[PROVIDED RECORDS — start]

/-! ### §2 Polynomials over `ℂ_p`: roots in the disc; domination by `∏ ‖x − α_i‖` kills low degree -/

/-- **The roots of a monic polynomial over `ℂ_p` whose non-leading coefficients have norm `< 1` lie in
the open unit disc** (if `‖α‖ ≥ 1` the leading term `α^d` dominates). Applies to the image in `ℂ_p[T]` of
a distinguished polynomial of `R₀[T]`. [cite: Washington1997, §7.1] -/
theorem norm_root_lt_one {P : Polynomial ℂ_[p]} (hmo : P.Monic)
    (hc : ∀ k < P.natDegree, ‖P.coeff k‖ < 1) {α : ℂ_[p]} (hα : P.IsRoot α) : ‖α‖ < 1 := by
  by_contra hge
  rw [not_lt] at hge
  have hα' : ∑ k ∈ Finset.range P.natDegree, P.coeff k * α ^ k + α ^ P.natDegree = 0 := by
    rwa [Polynomial.IsRoot.def, Polynomial.eval_eq_sum_range, Finset.sum_range_succ,
      hmo.coeff_natDegree, one_mul] at hα
  rcases Nat.eq_zero_or_pos P.natDegree with hd | hd
  · rw [hd, Finset.sum_range_zero, pow_zero, zero_add] at hα'
    exact one_ne_zero hα'
  · obtain ⟨s, hs1, hs⟩ : ∃ s : ℝ, s < 1 ∧ ∀ k ∈ Finset.range P.natDegree, ‖P.coeff k‖ ≤ s := by
      refine ⟨(Finset.range P.natDegree).sup' ⟨0, by simpa using hd⟩ (fun k ↦ ‖P.coeff k‖), ?_,
        fun k hk ↦ Finset.le_sup' (fun k ↦ ‖P.coeff k‖) hk⟩
      exact (Finset.sup'_lt_iff _).mpr fun k hk ↦ hc k (Finset.mem_range.mp hk)
    have hs0 : 0 ≤ s := (norm_nonneg _).trans (hs 0 (by simpa using hd))
    have hbound : ‖∑ k ∈ Finset.range P.natDegree, P.coeff k * α ^ k‖ ≤ s * ‖α‖ ^ P.natDegree := by
      refine IsUltrametricDist.norm_sum_le_of_forall_le_of_nonneg (by positivity) fun k hk ↦ ?_
      have hk' : k < P.natDegree := Finset.mem_range.mp hk
      rw [norm_mul, norm_pow]
      exact mul_le_mul (hs k hk) (pow_le_pow_right₀ hge hk'.le) (by positivity) hs0
    have heq : α ^ P.natDegree = -∑ k ∈ Finset.range P.natDegree, P.coeff k * α ^ k :=
      eq_neg_of_add_eq_zero_right hα'
    have hle : ‖α‖ ^ P.natDegree ≤ s * ‖α‖ ^ P.natDegree := by
      calc ‖α‖ ^ P.natDegree = ‖α ^ P.natDegree‖ := (norm_pow _ _).symm
        _ = ‖∑ k ∈ Finset.range P.natDegree, P.coeff k * α ^ k‖ := by rw [heq, norm_neg]
        _ ≤ s * ‖α‖ ^ P.natDegree := hbound
    have hpos : 0 < ‖α‖ ^ P.natDegree := pow_pos (lt_of_lt_of_le one_pos hge) _
    nlinarith

/-- **The open unit disc of `ℂ_p` minus a finite set is dense in the disc**: every `a` with `‖a‖ < 1` is
the limit of `a + p^{n+1}`, and only finitely many of these lie in the finite set `F`. [folklore] -/
theorem mem_closure_disc_diff_finite {F : Set ℂ_[p]} (hF : F.Finite) {a : ℂ_[p]} (ha : ‖a‖ < 1) :
    a ∈ closure {x : ℂ_[p] | ‖x‖ < 1 ∧ x ∉ F} := by
  have hp0 : (p : ℂ_[p]) ≠ 0 := by exact_mod_cast hp.out.ne_zero
  have hplt : ‖(p : ℂ_[p])‖ < 1 := norm_prime_padicComplex_lt_one
  set u : ℕ → ℂ_[p] := fun n ↦ a + (p : ℂ_[p]) ^ (n + 1) with hu
  have hten : Tendsto u atTop (𝓝 a) := by
    have h0 : Tendsto (fun n : ℕ ↦ (p : ℂ_[p]) ^ (n + 1)) atTop (𝓝 0) :=
      (tendsto_pow_atTop_nhds_zero_of_norm_lt_one hplt).comp (tendsto_add_atTop_nat 1)
    simpa using tendsto_const_nhds.add h0
  refine mem_closure_of_tendsto hten ?_
  -- `u` is injective, so only finitely many `u n` lie in `F`
  have hinj : Function.Injective u := by
    intro m n hmn
    have h1 : (p : ℂ_[p]) ^ (m + 1) = (p : ℂ_[p]) ^ (n + 1) := add_left_cancel hmn
    have h2 : ‖(p : ℂ_[p])‖ ^ (m + 1) = ‖(p : ℂ_[p])‖ ^ (n + 1) := by
      rw [← norm_pow, ← norm_pow, h1]
    have h3 := pow_right_injective₀ (norm_pos_iff.mpr hp0) hplt.ne h2
    omega
  have hfin : {n : ℕ | u n ∈ F}.Finite := hF.preimage hinj.injOn
  have hev : ∀ᶠ n in atTop, u n ∉ F := by
    rw [← Nat.cofinite_eq_atTop]
    exact hfin.compl_mem_cofinite
  filter_upwards [hev] with n hn
  refine ⟨?_, hn⟩
  calc ‖a + (p : ℂ_[p]) ^ (n + 1)‖ ≤ max ‖a‖ ‖(p : ℂ_[p]) ^ (n + 1)‖ :=
        IsUltrametricDist.norm_add_le_max _ _
    _ < 1 := max_lt ha (by rw [norm_pow]; exact pow_lt_one₀ (norm_nonneg _) hplt (by omega))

[PROVIDED RECORDS — finish]

**GOAL OF THE EXERCISE**
The full listing above needs to be transcribed exactly.

**YOUR RESPONSE**
/-! ### §2 Polynomials over `ℂ_p`: roots in the disc; domination by `∏ ‖x − α_i‖` kills low degree -/

/-- **The roots of a monic polynomial over `ℂ_p` whose non-leading coefficients have norm `< 1` lie in
the open unit disc** (if `‖α‖ ≥ 1` the leading term `α^d` dominates). Applies to the image in `ℂ_p[T]` of
a distinguished polynomial of `R₀[T]`. [cite: Washington1997, §7.1] -/
theorem norm_root_lt_one {P : Polynomial ℂ_[p]} (hmo : P.Monic)
    (hc : ∀ k < P.natDegree, ‖P.coeff k‖ < 1) {α : ℂ_[p]} (hα : P.IsRoot α) : ‖α‖ < 1 := by
  by_contra hge
  rw [not_lt] at hge
  have hα' : ∑ k ∈ Finset.range P.natDegree, P.coeff k * α ^ k + α ^ P.natDegree = 0 := by
    rwa [Polynomial.IsRoot.def, Polynomial.eval_eq_sum_range, Finset.sum_range_succ,
      hmo.coeff_natDegree, one_mul] at hα
  rcases Nat.eq_zero_or_pos P.natDegree with hd | hd
  · rw [hd, Finset.sum_range_zero, pow_zero, zero_add] at hα'
    exact one_ne_zero hα'
  · obtain ⟨s, hs1, hs⟩ : ∃ s : ℝ, s < 1 ∧ ∀ k ∈ Finset.range P.natDegree, ‖P.coeff k‖ ≤ s := by
      refine ⟨(Finset.range P.natDegree).sup' ⟨0, by simpa using hd⟩ (fun k ↦ ‖P.coeff k‖), ?_,
        fun k hk ↦ Finset.le_sup' (fun k ↦ ‖P.coeff k‖) hk⟩
      exact (Finset.sup'_lt_iff _).mpr fun k hk ↦ hc k (Finset.mem_range.mp hk)
    have hs0 : 0 ≤ s := (norm_nonneg _).trans (hs 0 (by simpa using hd))
    have hbound : ‖∑ k ∈ Finset.range P.natDegree, P.coeff k * α ^ k‖ ≤ s * ‖α‖ ^ P.natDegree := by
      refine IsUltrametricDist.norm_sum_le_of_forall_le_of_nonneg (by positivity) fun k hk ↦ ?_
      have hk' : k < P.natDegree := Finset.mem_range.mp hk
      rw [norm_mul, norm_pow]
      exact mul_le_mul (hs k hk) (pow_le_pow_right₀ hge hk'.le) (by positivity) hs0
    have heq : α ^ P.natDegree = -∑ k ∈ Finset.range P.natDegree, P.coeff k * α ^ k :=
      eq_neg_of_add_eq_zero_right hα'
    have hle : ‖α‖ ^ P.natDegree ≤ s * ‖α‖ ^ P.natDegree := by
      calc ‖α‖ ^ P.natDegree = ‖α ^ P.natDegree‖ := (norm_pow _ _).symm
        _ = ‖∑ k ∈ Finset.range P.natDegree, P.coeff k * α ^ k‖ := by rw [heq, norm_neg]
        _ ≤ s * ‖α‖ ^ P.natDegree := hbound
    have hpos : 0 < ‖α‖ ^ P.natDegree := pow_pos (lt_of_lt_of_le one_pos hge) _
    nlinarith

/-- **The open unit disc of `ℂ_p` minus a finite set is dense in the disc**: every `a` with `‖a‖ < 1` is
the limit of `a + p^{n+1}`, and only finitely many of these lie in the finite set `F`. [folklore] -/
theorem mem_closure_disc_diff_finite {F : Set ℂ_[p]} (hF : F.Finite) {a : ℂ_[p]} (ha : ‖a‖ < 1) :
    a ∈ closure {x : ℂ_[p] | ‖x‖ < 1 ∧ x ∉ F} := by
  have hp0 : (p : ℂ_[p]) ≠ 0 := by exact_mod_cast hp.out.ne_zero
  have hplt : ‖(p : ℂ_[p])‖ < 1 := norm_prime_padicComplex_lt_one
  set u : ℕ → ℂ_[p] := fun n ↦ a + (p : ℂ_[p]) ^ (n + 1) with hu
  have hten : Tendsto u atTop (𝓝 a) := by
    have h0 : Tendsto (fun n : ℕ ↦ (p : ℂ_[p]) ^ (n + 1)) atTop (𝓝 0) :=
      (tendsto_pow_atTop_nhds_zero_of_norm_lt_one hplt).comp (tendsto_add_atTop_nat 1)
    simpa using tendsto_const_nhds.add h0
  refine mem_closure_of_tendsto hten ?_
  -- `u` is injective, so only finitely many `u n` lie in `F`
  have hinj : Function.Injective u := by
    intro m n hmn
    have h1 : (p : ℂ_[p]) ^ (m + 1) = (p : ℂ_[p]) ^ (n + 1) := add_left_cancel hmn
    have h2 : ‖(p : ℂ_[p])‖ ^ (m + 1) = ‖(p : ℂ_[p])‖ ^ (n + 1) := by
      rw [← norm_pow, ← norm_pow, h1]
    have h3 := pow_right_injective₀ (norm_pos_iff.mpr hp0) hplt.ne h2
    omega
  have hfin : {n : ℕ | u n ∈ F}.Finite := hF.preimage hinj.injOn
  have hev : ∀ᶠ n in atTop, u n ∉ F := by
    rw [← Nat.cofinite_eq_atTop]
    exact hfin.compl_mem_cofinite
  filter_upwards [hev] with n hn
  refine ⟨?_, hn⟩
  calc ‖a + (p : ℂ_[p]) ^ (n + 1)‖ ≤ max ‖a‖ ‖(p : ℂ_[p]) ^ (n + 1)‖ :=
        IsUltrametricDist.norm_add_le_max _ _
    _ < 1 := max_lt ha (by rw [norm_pow]; exact pow_lt_one₀ (norm_nonneg _) hplt (by omega))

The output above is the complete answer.